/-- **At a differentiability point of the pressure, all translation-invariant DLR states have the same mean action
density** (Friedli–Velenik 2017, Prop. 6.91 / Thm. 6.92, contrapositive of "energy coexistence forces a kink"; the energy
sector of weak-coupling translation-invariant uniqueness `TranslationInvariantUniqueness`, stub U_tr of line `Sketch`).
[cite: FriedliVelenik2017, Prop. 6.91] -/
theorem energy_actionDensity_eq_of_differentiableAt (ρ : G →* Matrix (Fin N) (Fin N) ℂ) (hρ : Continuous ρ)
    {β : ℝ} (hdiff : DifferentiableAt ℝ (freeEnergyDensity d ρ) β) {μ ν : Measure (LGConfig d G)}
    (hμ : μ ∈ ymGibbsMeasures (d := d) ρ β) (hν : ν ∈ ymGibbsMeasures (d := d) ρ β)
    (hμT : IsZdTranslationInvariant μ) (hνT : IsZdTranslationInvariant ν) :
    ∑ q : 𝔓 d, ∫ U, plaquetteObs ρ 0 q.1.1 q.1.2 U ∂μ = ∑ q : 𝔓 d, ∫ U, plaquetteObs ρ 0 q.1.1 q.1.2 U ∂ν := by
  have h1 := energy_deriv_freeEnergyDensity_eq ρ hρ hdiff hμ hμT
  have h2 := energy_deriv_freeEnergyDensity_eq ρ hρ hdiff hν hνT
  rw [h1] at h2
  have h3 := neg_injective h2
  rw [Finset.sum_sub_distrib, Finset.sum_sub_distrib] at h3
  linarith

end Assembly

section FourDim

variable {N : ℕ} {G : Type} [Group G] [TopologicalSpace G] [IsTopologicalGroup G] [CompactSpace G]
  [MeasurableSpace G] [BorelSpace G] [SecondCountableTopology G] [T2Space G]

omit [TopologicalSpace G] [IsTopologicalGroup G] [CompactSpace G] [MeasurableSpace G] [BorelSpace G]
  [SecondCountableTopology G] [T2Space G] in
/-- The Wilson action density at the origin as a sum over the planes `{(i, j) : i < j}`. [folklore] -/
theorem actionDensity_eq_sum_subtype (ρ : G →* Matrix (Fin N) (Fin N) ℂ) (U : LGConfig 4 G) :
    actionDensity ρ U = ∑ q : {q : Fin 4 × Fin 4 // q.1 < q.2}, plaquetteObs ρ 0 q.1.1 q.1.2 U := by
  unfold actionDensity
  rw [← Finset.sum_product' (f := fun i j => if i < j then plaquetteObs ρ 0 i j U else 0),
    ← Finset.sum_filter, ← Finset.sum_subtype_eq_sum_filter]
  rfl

- - -

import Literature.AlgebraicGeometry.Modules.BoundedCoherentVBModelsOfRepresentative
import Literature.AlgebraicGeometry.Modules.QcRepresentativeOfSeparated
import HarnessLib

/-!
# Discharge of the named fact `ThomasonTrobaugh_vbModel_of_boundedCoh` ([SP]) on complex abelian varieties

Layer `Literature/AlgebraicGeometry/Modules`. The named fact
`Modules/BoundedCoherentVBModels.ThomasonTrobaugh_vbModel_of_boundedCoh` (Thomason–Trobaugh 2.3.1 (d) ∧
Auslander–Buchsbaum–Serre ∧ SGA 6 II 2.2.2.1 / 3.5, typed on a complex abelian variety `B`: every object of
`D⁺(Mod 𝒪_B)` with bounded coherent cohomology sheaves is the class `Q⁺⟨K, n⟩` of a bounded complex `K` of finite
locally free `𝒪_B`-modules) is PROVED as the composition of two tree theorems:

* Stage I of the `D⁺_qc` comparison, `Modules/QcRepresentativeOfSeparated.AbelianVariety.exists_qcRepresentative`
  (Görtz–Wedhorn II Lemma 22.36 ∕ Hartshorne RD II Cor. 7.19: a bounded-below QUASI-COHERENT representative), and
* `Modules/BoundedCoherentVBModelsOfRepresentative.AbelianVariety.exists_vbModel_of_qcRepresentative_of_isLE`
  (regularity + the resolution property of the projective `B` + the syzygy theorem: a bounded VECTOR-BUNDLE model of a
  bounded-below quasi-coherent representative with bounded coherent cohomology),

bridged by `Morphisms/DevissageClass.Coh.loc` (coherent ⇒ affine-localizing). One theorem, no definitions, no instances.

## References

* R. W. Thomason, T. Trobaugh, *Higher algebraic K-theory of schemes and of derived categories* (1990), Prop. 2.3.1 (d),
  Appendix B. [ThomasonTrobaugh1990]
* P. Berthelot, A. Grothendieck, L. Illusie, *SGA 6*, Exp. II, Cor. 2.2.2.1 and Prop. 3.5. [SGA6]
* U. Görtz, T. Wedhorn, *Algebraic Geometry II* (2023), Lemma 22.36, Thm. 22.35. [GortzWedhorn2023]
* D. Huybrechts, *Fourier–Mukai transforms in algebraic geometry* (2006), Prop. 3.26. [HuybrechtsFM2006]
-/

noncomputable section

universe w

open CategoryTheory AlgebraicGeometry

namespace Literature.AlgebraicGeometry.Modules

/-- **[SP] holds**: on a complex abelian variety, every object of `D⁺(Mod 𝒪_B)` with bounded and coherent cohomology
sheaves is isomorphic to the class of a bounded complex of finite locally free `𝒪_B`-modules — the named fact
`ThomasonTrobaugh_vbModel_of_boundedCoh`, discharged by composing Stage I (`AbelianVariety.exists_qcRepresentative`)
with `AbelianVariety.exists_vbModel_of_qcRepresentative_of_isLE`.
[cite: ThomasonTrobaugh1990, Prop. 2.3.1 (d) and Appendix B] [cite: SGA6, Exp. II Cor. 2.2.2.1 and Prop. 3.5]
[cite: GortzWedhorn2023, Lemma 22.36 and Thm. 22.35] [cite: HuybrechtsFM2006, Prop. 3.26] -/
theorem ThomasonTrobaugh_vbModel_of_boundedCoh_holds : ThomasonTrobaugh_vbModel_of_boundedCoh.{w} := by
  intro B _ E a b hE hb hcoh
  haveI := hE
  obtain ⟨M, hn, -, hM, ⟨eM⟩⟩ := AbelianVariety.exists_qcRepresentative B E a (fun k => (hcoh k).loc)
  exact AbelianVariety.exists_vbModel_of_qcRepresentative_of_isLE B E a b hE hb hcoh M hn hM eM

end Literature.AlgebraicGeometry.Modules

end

- - -

* **Exercise prompt**
Where does "locally" appear in the records above? Copy every line that has it.

* **Response**
locally free `𝒪_B`-modules) is PROVED as the composition of two tree theorems:
sheaves is isomorphic to the class of a bounded complex of finite locally free `𝒪_B`-modules — the named fact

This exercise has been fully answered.